Ethiopian ambassador to Sudan
- Incumbent
- Assumed office 24 August 2020
- President: Sahle-Work Zewde
- Prime Minister: Abiy Ahmed
- Preceded by: Shiferaw Jarso

Director General for Neighboring Countries and IGAD Affairs under Ministry of Foreign Affairs of Ethiopia
- In office November 2018 – July 2020
- Preceded by: Fesseha Shawel (Amb.)

Chief of Cabinet of the Ministry of Foreign Affairs
- In office July 2018 – October 2018

Consul General of Ethiopia to Dubai and Northern Emirates
- In office January 2014 – January 2018
- Succeeded by: Eyerusalem Amdemariam (as Ambassador to the Ethiopian mission in Dubai)

Deputy Chief of Cabinet of the Ministry of Foreign Affairs
- In office 2011–2013

First Secretary, Ethiopian Embassy in the Republic of Sudan
- In office 2003–2007

Personal details
- Born: 21 May 1966 (age 59) Ethiopian Empire
- Children: 3
- Education: Addis Ababa University(BA) University of Kent(MA)

= Yibeltal Aemero =

Ethiopian diplomat (born 1966)

Yibeltal Aemero Alemu (ይበልጣል አዕምሮ አለሙ; born 21 May 1966) is an Ethiopian diplomat who is the current Ethiopian ambassador to Sudan. Prior to his current post, he served as the director general for Neighboring Countries and IGAD Affairs under the Ministry of Foreign Affairs of Ethiopia.

==Career==
In 1991, Yibeltal joined the Ministry of Foreign Affairs. In 1993, He was assigned as the third secretary at the Ethiopian Embassy in Pyongyang, Democratic People's Republic of Korea and served at the post until 1996. Following that, in 1996, He took the role of a desk officer of Somalia, Great Lakes Region and Egypt under the Ethiopian Ministry of Foreign Affairs and served until 1998. Yibeltal was then assigned as the desk officer of Sudan and Uganda from 1998 to 2003.

In 2003, he took the position of first secretary and first counselor at the Ethiopian embassy in Khartoum, Sudan, for a period of four years. After serving in Sudan, he was the first counselor in charge of peace and security of the African Union at the Ministry of Foreign Affairs until 2010.

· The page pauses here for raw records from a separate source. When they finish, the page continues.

import Summits.QuantumFields.YangMills.Theses.TransverseWardBL
import Literature.MathematicalPhysics.QuantumFieldTheory.LatticeGaugeProofs
import Literature.MathematicalPhysics.QuantumLattice.HeatKernelGroupMeasureProofs
import HarnessLib

/-!
# Route `TransverseWardBL`, support `SMSubadd` (stmt-QuantumFields-23101): the Wilson-state second moment is a
positive quadratic functional of the test form

For the periodic Wilson `U(1)₄` theory on `(ℤ/(M+1))⁴` and a real plaquette 2-form `w` put
`f_w(U) = ∑_p w(p) sin θ_p(U)` and `SM(β, M, w) = ⟨f_w²⟩_{Λ_{M+1},β}`.  Then for every `η > 0`
`SM(v + w) ≤ (1 + η) SM(v) + (1 + 1/η) SM(w)`: pointwise `f_{v+w} = f_v + f_w` and
`(a + b)² ≤ (1 + η) a² + (1 + 1/η) b²` (the difference is `(η a − b)²/η ≥ 0`), and the torus Wilson state is a
probability expectation at every real `β` (positivity and linearity; all integrands bounded and continuous).

Free-hands width seat `ym-line-sfw-p2-w4` (cell ym-idea-1) for planner ym-idea-4 g9 (LINE g9-C «ZeroModeFreeAssembly»).
THEOREMS ONLY; an elementary inequality between finite-volume `U(1)` expectations — nothing about the Yang–Mills mass gap
is proved, and no rung or crux is closed by this file.

References: J. Fröhlich, T. Spencer, Comm. Math. Phys. **83** (1982) 411 [FrohlichSpencer1982] (context only).
-/

set_option autoImplicit false

noncomputable section

open MeasureTheory Finset
open scoped BigOperators
open Literature.MathematicalPhysics.QuantumFieldTheory Literature.MathematicalPhysics.QuantumLattice

namespace Summit.QuantumFields.YangMills.Theorems.TransverseWardBL

/-- The plaquette sine `U ↦ sin θ_p(U) = Im (plaquette holonomy)` of an arbitrary torus plaquette is continuous in the
configuration. [folklore] -/
theorem continuous_plaqIm (M : ℕ) (p : Plaquette 4 (M + 1)) :
    Continuous fun U : GaugeConfig 4 (M + 1) Circle =>
      ((plaquetteHolonomy U p.1 p.2.1.1 p.2.1.2 : Circle) : ℂ).im :=
  Complex.continuous_im.comp
    (continuous_subtype_val.comp (continuous_plaquetteHolonomy (G := Circle) p.1 p.2.1.1 p.2.1.2))

/-- The smeared plaquette sine `f_w(U) = ∑_p w(p) sin θ_p(U)` is continuous in the configuration. [folklore] -/
theorem continuous_formSum (M : ℕ) (w : Plaquette 4 (M + 1) → ℝ) :
    Continuous fun U : GaugeConfig 4 (M + 1) Circle =>
      ∑ p : Plaquette 4 (M + 1), w p * ((plaquetteHolonomy U p.1 p.2.1.1 p.2.1.2 : Circle) : ℂ).im :=
  continuous_finsetSum _ fun p _ => continuous_const.mul (continuous_plaqIm M p)

/-- Pointwise bound `|f_w(U)| ≤ ∑_p |w(p)|` (each plaquette sine has modulus at most `1`). [folklore] -/
theorem abs_formSum_le (M : ℕ) (w : Plaquette 4 (M + 1) → ℝ) (U : GaugeConfig 4 (M + 1) Circle) :
    |∑ p : Plaquette 4 (M + 1), w p * ((plaquetteHolonomy U p.1 p.2.1.1 p.2.1.2 : Circle) : ℂ).im| ≤
      ∑ p : Plaquette 4 (M + 1), |w p| := by
  refine (Finset.abs_sum_le_sum_abs _ _).trans (Finset.sum_le_sum fun p _ => ?_)
  rw [abs_mul]
  exact mul_le_of_le_one_right (abs_nonneg _) ((Complex.abs_im_le_norm _).trans_eq (Circle.norm_coe _))

/-- The squared smeared plaquette sine `f_w²` is integrable for the torus Wilson state (bounded and continuous on a
probability space). [folklore] -/
theorem integrable_formSum_sq (β : ℝ) (M : ℕ) (w : Plaquette 4 (M + 1) → ℝ) :
    Integrable (fun U : GaugeConfig 4 (M + 1) Circle =>
      (∑ p : Plaquette 4 (M + 1), w p * ((plaquetteHolonomy U p.1 p.2.1.1 p.2.1.2 : Circle) : ℂ).im) ^ 2)
      (wilsonMeasure (L := M + 1) u1Rep β) := by
  haveI := isProbabilityMeasure_wilsonMeasure (d := 4) (L := M + 1) u1Rep continuous_u1Rep β
  refine Integrable.of_bound ((continuous_formSum M w).pow 2).measurable.aestronglyMeasurable
    ((∑ p : Plaquette 4 (M + 1), |w p|) ^ 2) (ae_of_all _ fun U => ?_)
  rw [Real.norm_eq_abs, abs_pow]
  exact pow_le_pow_left₀ (abs_nonneg _) (abs_formSum_le M w U) 2

/-- The elementary inequality `(a + b)² ≤ (1 + η) a² + (1 + 1/η) b²` for `η > 0`
(the difference is `(η a − b)² / η`). [folklore] -/
private theorem add_sq_le_weighted (a b η : ℝ) (hη : 0 < η) :
    (a + b) ^ 2 ≤ (1 + η) * a ^ 2 + (1 + 1 / η) * b ^ 2 := by
  have hkey : (1 + η) * a ^ 2 + (1 + 1 / η) * b ^ 2 - (a + b) ^ 2 = (η * a - b) ^ 2 / η := by
    field_simp
    ring
  have hnn : 0 ≤ (η * a - b) ^ 2 / η := div_nonneg (sq_nonneg _) hη.le
  linarith

/-- **`SMSubadd`** (item stmt-QuantumFields-23101), BY NAME: `SM(β,M,v+w) ≤ (1+η) SM(β,M,v) + (1+1/η) SM(β,M,w)` for every
real `β`, every `M`, all real plaquette 2-forms `v, w` and every `η > 0`. [folklore] -/
theorem smSubadd_proof : Summit.QuantumFields.YangMills.Theses.TransverseWardBL.SMSubadd := by
  unfold Summit.QuantumFields.YangMills.Theses.TransverseWardBL.SMSubadd
  intro β M v w η hη
  simp only
  unfold wilsonExpectation
  haveI := isProbabilityMeasure_wilsonMeasure (d := 4) (L := M + 1) u1Rep continuous_u1Rep β
  have hv := integrable_formSum_sq β M v
  have hw := integrable_formSum_sq β M w
  have hvw := integrable_formSum_sq β M (fun p => v p + w p)
  rw [← integral_const_mul, ← integral_const_mul, ← integral_add (hv.const_mul _) (hw.const_mul _)]
  refine integral_mono hvw ((hv.const_mul _).add (hw.const_mul _)) fun U => ?_
  have hsplit :
      (∑ p : Plaquette 4 (M + 1), (v p + w p) * ((plaquetteHolonomy U p.1 p.2.1.1 p.2.1.2 : Circle) : ℂ).im) =
        (∑ p : Plaquette 4 (M + 1), v p * ((plaquetteHolonomy U p.1 p.2.1.1 p.2.1.2 : Circle) : ℂ).im) +
          ∑ p : Plaquette 4 (M + 1), w p * ((plaquetteHolonomy U p.1 p.2.1.1 p.2.1.2 : Circle) : ℂ).im := by
    rw [← Finset.sum_add_distrib]
    exact Finset.sum_congr rfl fun p _ => add_mul _ _ _
  simp only [hsplit]
  exact add_sq_le_weighted _ _ η hη

end Summit.QuantumFields.YangMills.Theorems.TransverseWardBL

end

After serving as the consul general of the Federal Democratic Republic of Ethiopia to Dubai and Northern Emirates from 2014 to 2018, Yibeltal was the director for IGAD Affairs, Neighboring Countries and IGAD Affairs Directorate General. Shortly after, he was promoted to be the director general at the Office of the Chief of Cabinet of the Ministry of Foreign Affairs of Ethiopia. In November 2018, he became the director general for Neighboring Countries and IGAD Affairs until July 2020.

Since July 2020, Yibeltal has served as the ambassador extraordinary and plenipotentiary of Ethiopia to the Republic of Sudan by President of Ethiopia Sahle-Work Zewde.

In 2021, has actively engaged in mediating on the border dispute between Ethiopia and Sudan.